*RECORD SET*
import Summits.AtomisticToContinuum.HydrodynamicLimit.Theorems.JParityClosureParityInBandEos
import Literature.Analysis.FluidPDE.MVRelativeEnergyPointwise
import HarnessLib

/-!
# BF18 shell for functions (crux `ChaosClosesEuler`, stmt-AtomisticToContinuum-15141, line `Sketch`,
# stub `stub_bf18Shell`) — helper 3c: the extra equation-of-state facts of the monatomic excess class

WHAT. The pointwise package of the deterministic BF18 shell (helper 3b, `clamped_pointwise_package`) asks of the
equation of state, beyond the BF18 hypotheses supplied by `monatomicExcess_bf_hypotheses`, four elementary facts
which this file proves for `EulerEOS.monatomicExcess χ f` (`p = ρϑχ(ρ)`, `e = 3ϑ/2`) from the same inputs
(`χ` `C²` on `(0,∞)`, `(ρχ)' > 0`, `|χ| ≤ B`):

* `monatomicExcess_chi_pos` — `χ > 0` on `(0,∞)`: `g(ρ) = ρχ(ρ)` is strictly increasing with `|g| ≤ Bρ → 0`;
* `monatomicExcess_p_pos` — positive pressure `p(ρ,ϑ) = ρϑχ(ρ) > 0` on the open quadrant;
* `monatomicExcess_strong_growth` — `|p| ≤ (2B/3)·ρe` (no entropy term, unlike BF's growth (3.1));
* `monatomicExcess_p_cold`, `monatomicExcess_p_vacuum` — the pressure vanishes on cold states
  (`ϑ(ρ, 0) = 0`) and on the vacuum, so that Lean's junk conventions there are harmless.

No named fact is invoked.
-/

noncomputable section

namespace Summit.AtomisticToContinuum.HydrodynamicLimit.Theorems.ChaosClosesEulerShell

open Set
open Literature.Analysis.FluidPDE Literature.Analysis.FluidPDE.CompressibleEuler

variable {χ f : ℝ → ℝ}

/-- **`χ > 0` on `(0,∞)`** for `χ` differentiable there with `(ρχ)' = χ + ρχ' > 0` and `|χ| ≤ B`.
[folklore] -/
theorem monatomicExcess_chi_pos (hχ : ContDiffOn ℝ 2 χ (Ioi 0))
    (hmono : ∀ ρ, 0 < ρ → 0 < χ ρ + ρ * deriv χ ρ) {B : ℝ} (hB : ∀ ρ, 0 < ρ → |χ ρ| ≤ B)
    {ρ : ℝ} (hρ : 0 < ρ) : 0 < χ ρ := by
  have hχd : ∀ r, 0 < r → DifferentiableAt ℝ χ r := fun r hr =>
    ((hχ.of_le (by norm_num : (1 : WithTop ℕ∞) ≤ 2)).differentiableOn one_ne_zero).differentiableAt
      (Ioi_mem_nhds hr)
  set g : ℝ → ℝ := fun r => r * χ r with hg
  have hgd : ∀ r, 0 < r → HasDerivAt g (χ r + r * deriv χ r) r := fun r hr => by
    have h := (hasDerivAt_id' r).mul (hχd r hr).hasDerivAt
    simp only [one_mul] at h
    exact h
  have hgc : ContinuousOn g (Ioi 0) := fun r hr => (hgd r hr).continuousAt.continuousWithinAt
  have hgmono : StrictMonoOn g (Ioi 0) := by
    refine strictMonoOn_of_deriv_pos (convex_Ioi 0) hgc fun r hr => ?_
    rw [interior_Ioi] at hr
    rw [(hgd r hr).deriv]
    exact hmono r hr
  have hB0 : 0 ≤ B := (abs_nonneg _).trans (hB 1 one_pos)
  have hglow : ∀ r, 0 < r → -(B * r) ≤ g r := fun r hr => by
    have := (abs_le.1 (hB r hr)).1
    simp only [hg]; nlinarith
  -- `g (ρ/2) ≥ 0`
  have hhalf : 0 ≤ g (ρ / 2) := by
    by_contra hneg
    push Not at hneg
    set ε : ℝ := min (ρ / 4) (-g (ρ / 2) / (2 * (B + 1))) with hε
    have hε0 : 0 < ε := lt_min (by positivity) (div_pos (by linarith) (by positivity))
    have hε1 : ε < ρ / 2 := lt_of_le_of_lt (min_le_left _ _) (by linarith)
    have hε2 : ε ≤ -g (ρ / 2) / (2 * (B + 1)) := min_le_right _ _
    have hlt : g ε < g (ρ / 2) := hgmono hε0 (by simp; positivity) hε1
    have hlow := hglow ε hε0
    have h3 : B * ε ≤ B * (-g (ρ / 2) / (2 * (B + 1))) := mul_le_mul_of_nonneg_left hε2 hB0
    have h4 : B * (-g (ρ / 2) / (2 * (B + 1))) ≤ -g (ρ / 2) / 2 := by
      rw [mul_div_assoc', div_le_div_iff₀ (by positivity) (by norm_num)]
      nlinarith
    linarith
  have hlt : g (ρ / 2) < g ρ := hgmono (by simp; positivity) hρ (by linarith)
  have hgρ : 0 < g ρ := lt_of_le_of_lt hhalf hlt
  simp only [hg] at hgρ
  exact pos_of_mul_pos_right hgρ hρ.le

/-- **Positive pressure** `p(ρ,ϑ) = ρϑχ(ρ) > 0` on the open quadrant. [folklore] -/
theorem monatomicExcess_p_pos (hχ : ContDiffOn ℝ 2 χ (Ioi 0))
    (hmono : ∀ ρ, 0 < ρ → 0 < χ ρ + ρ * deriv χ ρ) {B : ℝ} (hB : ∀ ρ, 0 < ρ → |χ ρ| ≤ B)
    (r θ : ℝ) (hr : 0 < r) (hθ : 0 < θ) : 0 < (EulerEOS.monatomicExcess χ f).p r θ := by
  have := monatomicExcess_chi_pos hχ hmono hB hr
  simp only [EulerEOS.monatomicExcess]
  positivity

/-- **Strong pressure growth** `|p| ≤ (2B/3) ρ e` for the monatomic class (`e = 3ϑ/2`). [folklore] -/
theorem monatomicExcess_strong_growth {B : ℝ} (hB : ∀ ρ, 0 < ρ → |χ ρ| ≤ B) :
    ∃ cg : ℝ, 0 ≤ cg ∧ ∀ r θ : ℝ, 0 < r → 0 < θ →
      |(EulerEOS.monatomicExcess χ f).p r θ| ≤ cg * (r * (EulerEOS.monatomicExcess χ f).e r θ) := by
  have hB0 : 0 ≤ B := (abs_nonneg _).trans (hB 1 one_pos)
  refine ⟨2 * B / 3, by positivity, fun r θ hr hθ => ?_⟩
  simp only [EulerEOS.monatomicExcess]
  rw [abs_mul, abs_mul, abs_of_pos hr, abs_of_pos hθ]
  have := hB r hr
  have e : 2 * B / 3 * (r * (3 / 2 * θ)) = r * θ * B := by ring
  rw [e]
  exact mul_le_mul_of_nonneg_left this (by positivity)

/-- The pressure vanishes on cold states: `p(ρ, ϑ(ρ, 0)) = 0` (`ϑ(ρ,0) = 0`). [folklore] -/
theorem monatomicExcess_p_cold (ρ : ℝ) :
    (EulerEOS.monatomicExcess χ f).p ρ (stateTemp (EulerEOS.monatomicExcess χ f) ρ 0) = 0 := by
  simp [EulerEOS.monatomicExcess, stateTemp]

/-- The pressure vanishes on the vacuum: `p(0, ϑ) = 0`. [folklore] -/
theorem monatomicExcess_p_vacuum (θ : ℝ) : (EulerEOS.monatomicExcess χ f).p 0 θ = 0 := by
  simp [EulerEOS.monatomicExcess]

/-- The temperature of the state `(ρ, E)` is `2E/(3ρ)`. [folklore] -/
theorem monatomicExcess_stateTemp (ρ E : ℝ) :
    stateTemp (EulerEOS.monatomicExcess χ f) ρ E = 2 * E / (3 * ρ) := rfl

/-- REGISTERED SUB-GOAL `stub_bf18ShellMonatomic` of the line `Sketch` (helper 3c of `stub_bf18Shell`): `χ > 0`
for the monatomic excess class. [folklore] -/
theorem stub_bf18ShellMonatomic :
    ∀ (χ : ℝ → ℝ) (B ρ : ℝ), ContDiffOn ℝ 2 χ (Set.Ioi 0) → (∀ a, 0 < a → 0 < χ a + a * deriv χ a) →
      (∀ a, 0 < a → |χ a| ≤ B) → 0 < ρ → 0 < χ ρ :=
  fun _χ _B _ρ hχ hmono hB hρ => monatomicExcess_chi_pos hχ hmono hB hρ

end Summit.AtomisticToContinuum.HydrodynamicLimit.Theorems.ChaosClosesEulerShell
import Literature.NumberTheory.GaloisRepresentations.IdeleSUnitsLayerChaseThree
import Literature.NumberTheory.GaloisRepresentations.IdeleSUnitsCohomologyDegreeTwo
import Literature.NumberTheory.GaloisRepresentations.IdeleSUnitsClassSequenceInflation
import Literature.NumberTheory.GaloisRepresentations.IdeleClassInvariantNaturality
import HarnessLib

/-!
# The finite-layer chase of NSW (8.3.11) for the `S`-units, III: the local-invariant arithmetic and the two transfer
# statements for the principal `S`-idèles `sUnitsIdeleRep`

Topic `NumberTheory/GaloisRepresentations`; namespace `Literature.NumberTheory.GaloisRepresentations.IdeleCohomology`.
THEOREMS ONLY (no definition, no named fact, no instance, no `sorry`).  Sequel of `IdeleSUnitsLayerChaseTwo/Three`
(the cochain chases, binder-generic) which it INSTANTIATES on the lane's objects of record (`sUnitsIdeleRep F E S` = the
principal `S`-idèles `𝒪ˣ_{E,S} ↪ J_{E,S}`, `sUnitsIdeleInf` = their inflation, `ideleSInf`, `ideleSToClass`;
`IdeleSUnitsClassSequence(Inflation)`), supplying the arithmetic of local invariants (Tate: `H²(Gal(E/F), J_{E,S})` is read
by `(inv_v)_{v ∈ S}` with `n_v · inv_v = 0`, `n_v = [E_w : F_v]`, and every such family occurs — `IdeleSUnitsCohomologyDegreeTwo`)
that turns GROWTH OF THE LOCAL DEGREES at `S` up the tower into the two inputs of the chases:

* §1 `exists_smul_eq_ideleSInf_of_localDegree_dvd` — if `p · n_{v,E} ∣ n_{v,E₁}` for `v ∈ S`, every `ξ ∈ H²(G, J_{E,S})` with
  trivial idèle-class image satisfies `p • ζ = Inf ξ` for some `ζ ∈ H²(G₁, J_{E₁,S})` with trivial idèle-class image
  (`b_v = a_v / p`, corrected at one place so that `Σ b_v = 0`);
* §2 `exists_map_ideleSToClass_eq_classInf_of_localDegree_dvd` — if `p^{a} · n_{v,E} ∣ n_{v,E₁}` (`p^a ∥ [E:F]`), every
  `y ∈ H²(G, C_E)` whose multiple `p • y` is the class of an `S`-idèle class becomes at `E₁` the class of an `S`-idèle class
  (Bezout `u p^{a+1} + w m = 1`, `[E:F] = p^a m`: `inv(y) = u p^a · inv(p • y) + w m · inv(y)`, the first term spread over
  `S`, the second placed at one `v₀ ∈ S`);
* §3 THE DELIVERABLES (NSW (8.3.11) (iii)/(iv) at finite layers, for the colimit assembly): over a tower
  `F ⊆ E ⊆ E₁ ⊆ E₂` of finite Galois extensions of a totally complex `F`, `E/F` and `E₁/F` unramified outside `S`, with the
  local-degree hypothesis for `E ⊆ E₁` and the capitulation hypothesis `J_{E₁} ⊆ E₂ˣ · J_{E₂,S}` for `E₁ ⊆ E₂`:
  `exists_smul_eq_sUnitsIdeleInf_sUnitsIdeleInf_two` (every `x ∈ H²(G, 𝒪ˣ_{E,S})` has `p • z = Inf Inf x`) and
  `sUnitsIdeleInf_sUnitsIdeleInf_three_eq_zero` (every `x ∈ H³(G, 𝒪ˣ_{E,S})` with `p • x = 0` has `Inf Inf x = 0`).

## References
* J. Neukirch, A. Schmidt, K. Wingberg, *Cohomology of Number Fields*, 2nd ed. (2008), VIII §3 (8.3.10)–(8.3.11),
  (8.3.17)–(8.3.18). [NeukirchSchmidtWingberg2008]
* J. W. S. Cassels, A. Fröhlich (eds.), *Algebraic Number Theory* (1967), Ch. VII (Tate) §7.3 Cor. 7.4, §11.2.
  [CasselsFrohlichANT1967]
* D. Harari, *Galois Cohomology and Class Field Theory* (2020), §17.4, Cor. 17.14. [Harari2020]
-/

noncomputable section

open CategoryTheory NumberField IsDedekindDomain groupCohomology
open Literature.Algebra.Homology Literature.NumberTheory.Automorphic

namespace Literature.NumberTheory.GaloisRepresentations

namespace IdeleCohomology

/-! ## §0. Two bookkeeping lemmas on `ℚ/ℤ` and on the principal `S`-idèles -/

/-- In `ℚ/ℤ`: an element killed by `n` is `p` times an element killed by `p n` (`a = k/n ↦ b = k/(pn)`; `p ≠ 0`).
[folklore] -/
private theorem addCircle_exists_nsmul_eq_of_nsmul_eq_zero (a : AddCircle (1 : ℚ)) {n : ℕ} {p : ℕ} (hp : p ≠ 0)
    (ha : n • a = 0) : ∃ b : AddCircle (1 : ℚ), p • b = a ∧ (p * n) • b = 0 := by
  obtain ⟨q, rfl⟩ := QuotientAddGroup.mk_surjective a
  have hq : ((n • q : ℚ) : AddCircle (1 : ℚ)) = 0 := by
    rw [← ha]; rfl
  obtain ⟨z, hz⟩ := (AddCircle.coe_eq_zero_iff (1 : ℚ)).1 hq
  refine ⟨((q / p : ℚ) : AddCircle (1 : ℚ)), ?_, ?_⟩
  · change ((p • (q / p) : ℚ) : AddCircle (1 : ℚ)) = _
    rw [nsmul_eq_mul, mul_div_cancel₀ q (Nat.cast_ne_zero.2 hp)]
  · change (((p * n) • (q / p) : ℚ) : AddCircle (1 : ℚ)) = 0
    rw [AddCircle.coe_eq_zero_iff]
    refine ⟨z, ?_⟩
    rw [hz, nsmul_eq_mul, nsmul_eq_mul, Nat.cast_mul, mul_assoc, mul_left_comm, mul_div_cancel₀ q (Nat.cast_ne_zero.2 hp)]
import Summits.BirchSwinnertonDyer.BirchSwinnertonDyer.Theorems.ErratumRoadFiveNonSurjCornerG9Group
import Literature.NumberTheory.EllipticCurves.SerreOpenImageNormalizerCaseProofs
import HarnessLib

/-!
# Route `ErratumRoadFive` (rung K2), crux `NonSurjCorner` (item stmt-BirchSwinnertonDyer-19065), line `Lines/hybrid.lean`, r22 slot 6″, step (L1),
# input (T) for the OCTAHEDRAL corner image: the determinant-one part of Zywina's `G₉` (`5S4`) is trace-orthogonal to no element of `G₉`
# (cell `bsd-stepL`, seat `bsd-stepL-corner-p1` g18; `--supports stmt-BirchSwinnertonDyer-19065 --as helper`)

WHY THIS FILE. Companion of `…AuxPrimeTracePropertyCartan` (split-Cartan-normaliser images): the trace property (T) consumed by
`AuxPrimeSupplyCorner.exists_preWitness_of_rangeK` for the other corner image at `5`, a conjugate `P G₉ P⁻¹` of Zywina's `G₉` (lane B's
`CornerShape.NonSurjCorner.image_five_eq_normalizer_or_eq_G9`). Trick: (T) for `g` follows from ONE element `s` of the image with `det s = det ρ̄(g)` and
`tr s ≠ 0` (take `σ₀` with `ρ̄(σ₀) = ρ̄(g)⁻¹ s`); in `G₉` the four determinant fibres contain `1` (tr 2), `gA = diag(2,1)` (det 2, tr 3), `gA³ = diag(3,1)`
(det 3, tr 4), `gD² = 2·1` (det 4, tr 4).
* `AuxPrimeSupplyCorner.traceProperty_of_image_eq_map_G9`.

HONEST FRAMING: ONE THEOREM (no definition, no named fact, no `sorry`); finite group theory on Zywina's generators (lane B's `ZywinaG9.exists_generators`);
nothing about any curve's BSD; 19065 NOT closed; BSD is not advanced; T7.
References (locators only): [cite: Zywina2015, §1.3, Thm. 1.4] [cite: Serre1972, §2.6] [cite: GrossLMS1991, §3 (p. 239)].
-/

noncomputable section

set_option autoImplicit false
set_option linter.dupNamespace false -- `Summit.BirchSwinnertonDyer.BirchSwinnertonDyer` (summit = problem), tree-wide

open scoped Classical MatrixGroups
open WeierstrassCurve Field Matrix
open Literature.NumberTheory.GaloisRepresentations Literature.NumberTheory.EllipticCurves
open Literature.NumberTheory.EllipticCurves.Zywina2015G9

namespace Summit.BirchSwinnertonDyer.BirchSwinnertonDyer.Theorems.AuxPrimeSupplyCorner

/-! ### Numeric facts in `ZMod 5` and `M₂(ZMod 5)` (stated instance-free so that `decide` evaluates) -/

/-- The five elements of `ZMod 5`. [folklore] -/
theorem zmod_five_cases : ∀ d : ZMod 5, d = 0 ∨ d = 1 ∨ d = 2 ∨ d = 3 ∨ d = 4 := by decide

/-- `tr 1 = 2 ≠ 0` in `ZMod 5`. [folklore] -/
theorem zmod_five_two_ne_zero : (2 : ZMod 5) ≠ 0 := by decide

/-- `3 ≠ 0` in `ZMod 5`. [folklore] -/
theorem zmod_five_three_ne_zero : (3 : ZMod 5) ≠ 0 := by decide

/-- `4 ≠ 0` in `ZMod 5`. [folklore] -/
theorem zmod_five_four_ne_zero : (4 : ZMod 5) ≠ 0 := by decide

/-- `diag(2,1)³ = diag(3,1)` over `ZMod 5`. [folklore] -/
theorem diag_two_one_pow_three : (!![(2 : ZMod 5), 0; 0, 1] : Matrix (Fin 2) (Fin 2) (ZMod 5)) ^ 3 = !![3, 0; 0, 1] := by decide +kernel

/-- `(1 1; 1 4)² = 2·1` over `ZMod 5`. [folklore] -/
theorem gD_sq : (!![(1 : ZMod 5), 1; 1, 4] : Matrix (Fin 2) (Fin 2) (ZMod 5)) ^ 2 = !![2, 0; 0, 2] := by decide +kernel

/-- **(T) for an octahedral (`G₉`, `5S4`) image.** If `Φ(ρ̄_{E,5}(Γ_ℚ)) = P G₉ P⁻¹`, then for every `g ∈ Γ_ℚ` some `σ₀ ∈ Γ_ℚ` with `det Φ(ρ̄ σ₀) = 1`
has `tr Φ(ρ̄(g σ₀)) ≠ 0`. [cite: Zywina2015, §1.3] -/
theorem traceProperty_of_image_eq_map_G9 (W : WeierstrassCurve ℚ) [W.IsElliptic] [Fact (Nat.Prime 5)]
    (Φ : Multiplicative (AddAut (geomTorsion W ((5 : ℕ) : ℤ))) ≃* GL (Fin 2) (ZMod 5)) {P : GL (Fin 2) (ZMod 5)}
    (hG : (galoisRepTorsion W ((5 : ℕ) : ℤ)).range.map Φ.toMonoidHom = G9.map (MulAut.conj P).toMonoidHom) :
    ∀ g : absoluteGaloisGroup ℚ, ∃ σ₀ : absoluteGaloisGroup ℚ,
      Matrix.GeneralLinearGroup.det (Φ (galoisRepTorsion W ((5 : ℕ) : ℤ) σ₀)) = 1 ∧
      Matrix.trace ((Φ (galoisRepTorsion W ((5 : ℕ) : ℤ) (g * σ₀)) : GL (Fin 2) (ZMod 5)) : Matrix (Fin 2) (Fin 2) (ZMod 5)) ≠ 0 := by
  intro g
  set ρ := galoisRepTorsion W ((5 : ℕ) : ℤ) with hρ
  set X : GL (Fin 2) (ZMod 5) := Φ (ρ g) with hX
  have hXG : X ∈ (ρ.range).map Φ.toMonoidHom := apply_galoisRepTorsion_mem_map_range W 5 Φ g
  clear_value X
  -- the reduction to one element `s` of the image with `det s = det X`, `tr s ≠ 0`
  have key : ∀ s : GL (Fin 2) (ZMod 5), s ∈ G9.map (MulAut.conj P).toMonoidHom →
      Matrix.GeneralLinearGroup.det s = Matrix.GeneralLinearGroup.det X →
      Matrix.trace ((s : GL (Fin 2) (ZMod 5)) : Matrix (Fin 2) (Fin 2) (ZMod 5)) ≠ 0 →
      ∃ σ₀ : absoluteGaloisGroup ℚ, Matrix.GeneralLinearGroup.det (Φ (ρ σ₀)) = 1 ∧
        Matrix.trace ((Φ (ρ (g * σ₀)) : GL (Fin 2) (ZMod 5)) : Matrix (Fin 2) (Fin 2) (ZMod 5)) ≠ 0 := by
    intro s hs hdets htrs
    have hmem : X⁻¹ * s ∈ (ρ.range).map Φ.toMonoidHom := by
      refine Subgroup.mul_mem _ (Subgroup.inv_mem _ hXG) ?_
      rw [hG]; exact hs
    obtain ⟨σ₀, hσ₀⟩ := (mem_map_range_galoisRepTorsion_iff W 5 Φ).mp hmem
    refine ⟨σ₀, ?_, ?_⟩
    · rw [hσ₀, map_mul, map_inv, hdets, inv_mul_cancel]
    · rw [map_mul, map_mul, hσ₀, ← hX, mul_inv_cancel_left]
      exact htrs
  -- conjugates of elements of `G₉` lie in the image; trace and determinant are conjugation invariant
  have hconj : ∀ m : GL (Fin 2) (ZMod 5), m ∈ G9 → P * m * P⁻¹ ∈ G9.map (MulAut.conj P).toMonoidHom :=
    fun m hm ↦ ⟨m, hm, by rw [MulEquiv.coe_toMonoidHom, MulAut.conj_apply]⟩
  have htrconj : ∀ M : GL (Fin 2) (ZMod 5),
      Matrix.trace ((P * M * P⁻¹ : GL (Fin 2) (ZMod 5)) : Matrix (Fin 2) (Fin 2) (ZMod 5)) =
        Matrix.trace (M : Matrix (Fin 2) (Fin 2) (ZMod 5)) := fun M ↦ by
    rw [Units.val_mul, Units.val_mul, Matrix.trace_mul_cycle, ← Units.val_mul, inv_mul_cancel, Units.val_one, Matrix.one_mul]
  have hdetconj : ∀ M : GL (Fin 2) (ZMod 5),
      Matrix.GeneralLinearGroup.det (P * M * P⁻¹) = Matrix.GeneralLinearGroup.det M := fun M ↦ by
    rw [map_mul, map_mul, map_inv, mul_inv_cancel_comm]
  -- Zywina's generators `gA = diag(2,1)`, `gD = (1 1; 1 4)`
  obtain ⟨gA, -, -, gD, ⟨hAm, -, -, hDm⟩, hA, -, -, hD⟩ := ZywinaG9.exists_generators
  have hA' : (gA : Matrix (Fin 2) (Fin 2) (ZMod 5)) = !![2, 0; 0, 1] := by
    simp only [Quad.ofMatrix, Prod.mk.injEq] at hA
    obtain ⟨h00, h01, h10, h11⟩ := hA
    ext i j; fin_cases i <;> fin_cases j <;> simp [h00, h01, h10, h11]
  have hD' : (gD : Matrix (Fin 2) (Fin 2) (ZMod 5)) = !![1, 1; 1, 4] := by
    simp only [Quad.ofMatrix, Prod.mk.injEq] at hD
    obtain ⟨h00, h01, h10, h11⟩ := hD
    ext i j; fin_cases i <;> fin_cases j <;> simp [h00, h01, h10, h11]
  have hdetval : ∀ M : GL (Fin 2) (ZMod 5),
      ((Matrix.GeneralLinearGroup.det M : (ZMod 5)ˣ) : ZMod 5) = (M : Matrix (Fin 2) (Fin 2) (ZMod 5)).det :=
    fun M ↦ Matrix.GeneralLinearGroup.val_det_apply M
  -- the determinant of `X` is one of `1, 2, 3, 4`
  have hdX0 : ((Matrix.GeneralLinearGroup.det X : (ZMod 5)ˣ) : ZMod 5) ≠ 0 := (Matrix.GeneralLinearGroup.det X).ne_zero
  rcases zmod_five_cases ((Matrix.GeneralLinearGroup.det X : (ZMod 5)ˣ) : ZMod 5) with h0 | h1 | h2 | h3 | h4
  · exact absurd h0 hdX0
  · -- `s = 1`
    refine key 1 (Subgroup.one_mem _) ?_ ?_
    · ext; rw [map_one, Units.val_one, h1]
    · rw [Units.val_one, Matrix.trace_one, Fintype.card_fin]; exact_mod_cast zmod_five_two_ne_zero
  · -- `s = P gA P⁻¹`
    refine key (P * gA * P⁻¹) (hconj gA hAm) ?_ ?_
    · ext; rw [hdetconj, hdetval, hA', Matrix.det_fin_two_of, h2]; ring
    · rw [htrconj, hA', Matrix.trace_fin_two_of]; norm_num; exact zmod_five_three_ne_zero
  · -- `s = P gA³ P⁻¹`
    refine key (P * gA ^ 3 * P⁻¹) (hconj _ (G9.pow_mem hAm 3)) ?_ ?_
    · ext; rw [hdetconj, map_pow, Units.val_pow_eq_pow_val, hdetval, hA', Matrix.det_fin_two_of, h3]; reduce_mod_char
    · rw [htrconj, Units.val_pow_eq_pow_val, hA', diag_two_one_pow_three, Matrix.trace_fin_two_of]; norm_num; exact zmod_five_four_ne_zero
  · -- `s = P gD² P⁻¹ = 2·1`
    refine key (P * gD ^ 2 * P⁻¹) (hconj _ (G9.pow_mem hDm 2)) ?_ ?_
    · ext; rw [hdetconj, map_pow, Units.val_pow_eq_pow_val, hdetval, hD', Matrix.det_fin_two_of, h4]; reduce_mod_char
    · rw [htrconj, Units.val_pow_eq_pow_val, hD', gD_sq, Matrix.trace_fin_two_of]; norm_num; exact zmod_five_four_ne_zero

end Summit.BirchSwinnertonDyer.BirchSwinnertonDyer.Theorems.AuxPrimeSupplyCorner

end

*WHAT YOU SHOULD DO*
With the line that contains "Matrix.det_fin_two_of, h4]; reduce_mod_char" as the starting point, output each line exactly through the end of the listing above.

*ANSWER AREA*
    · ext; rw [hdetconj, map_pow, Units.val_pow_eq_pow_val, hdetval, hD', Matrix.det_fin_two_of, h4]; reduce_mod_char
    · rw [htrconj, Units.val_pow_eq_pow_val, hD', gD_sq, Matrix.trace_fin_two_of]; norm_num; exact zmod_five_four_ne_zero

end Summit.BirchSwinnertonDyer.BirchSwinnertonDyer.Theorems.AuxPrimeSupplyCorner

end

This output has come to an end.